ACTIVITY: Would you return, word for word, the lines of the data below from the line with "HONEST LABEL: an" through the line with "OPEN (blocked-on ⟨19935⟩);", and no others?

[Records drawn from a dataset]
import Summits.QuantumFields.YangMills.Theorems.SwapVirialDeficitBlowUpGnomonicFibreHessianPackage
import Summits.QuantumFields.YangMills.Theorems.SwapVirialDeficitQuantitativeLaplaceGaussianFloor
import Summits.QuantumFields.YangMills.Theorems.SwapVirialDeficitBlowUpRingPaths
import HarnessLib

/-!
# Route `SwapVirialDeficit` (YangMills): a QUANTITATIVE FLOOR for the Morse–Bott main constant of the σ-glued sector `000` — the model half of stub S4b
# (`𝔐₀(L) ≥ K_L·¼·(20400L⁴)^{−α}`, hence `log 𝔐₀ ≥ −poly(L)`), from w2 g59's fibre sockets and the Gaussian floor

LEAD ym-line-sfw-p2 g97 (cell ym-idea-1, free hands; `--supports stmt-QuantumFields-24197`).  Referee finding (F1) on fcl-p3 g47's skeleton ➍: the window arithmetic
must absorb two ABSOLUTE exponentially small terms into `b^{−θ}(2π/b)^α𝔐₀`, which needs a quantitative floor on the main constant
`𝔐₀ = K_L·Σ_{good ε}∫_cone∫_{ℝ²} 𝔪`, `𝔪(a,ε,p) = ρ(η₀(p))·(2π)^{−α}·∫_{V_L} e^{−½Q_{a,ε,p}}`, `Q_{a,ε,p}(y) = (d²/ds²)F̂(η₀(p) + s·gnoFibreEmb y)|₀`, `α = dim V_L/2 = 9L⁴ − 1`
(g47's ⧗`SectorLaplaceDefs`: `mbConst`, `mbDensity`, `fibQ`; here the SAME expressions are written out, so the skeleton's `stub_mbConst_floor` is this file's §3 after `unfold`).

* §1 ★ `fibreFactor_floor` — at a hub `a` with `re a ≠ 0`, `im a ≠ 0`, good signs and ANY base point `p`: `(20400L⁴)^{−α} ≤ (2π)^{−α}∫e^{−½Q}` (and the integrand is
  integrable): upper form bound `|⟪A p y,y⟫| ≤ 20400L⁴‖y‖²` and coercivity at the flat base from w2 g59's ✓`gnoFibre_bulk_sockets` (w3's ✓`fibre_raySecond_coercive_gnomonic_flat`
  inside), then ✓`normalised_gaussian_floor_of_le`;
* §2 `gnoDensity_gnoBase_ge` — `ρ(η₀(x₀,y₀)) = (1+x₀²)^{−2}(1+y₀²)^{−2} ≥ 1/16` on the unit base square;
* §3 ★★ `mainTerm_floor_of_integrable` — for the all-plus sign pattern, GIVEN integrability of `(a,p) ↦ 𝔪` on `cone × ℝ²` (stub S3, w2 g59):
  `¼·(20400L⁴)^{−α} ≤ ∫_cone∫_{ℝ²}𝔪` (cone-a.e. hub has `re ≠ 0`, `imI ≠ 0`: ✓`volume_re_eq_zero` and its `i`-rotated twin; Fubini; the unit square has area 4);
  ★★ `mainConst_floor_of_integrable` — for any finite set of sign patterns containing the all-plus one and any `K ≥ 0`: `K·¼·(20400L⁴)^{−α} ≤ K·Σ∫∫𝔪`.

HONEST LABEL: an explicit lower bound (conditional on S3's integrability, as every positive statement about a Bochner-defined `𝔐₀` must be); the logarithmic
arithmetic `log(K_L·¼·(20400L⁴)^{−α}) ≥ −K·L⁵` is left to the window-arithmetic stub; ⟨24197⟩ ∕ ⟨24194⟩ OPEN; ⟨24196⟩ proved; own crux ⟨22884⟩ OPEN (blocked-on ⟨19935⟩);
the Yang–Mills mass gap is NOT proved; no summit is proved by a line.  THEOREMS ONLY (0 `def`, 0 `sorry`), standard axioms; local `ℍ` measurable-space instances as in
the chart files.  References: [cite: Luscher1983, §2]; [cite: Breitung1994, Lemma 39 p. 55]; [folklore].
-/

set_option autoImplicit false
set_option synthInstance.maxSize 1024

RESULT OF THE TASK:
HONEST LABEL: an explicit lower bound (conditional on S3's integrability, as every positive statement about a Bochner-defined `𝔐₀` must be); the logarithmic
arithmetic `log(K_L·¼·(20400L⁴)^{−α}) ≥ −K·L⁵` is left to the window-arithmetic stub; ⟨24197⟩ ∕ ⟨24194⟩ OPEN; ⟨24196⟩ proved; own crux ⟨22884⟩ OPEN (blocked-on ⟨19935⟩);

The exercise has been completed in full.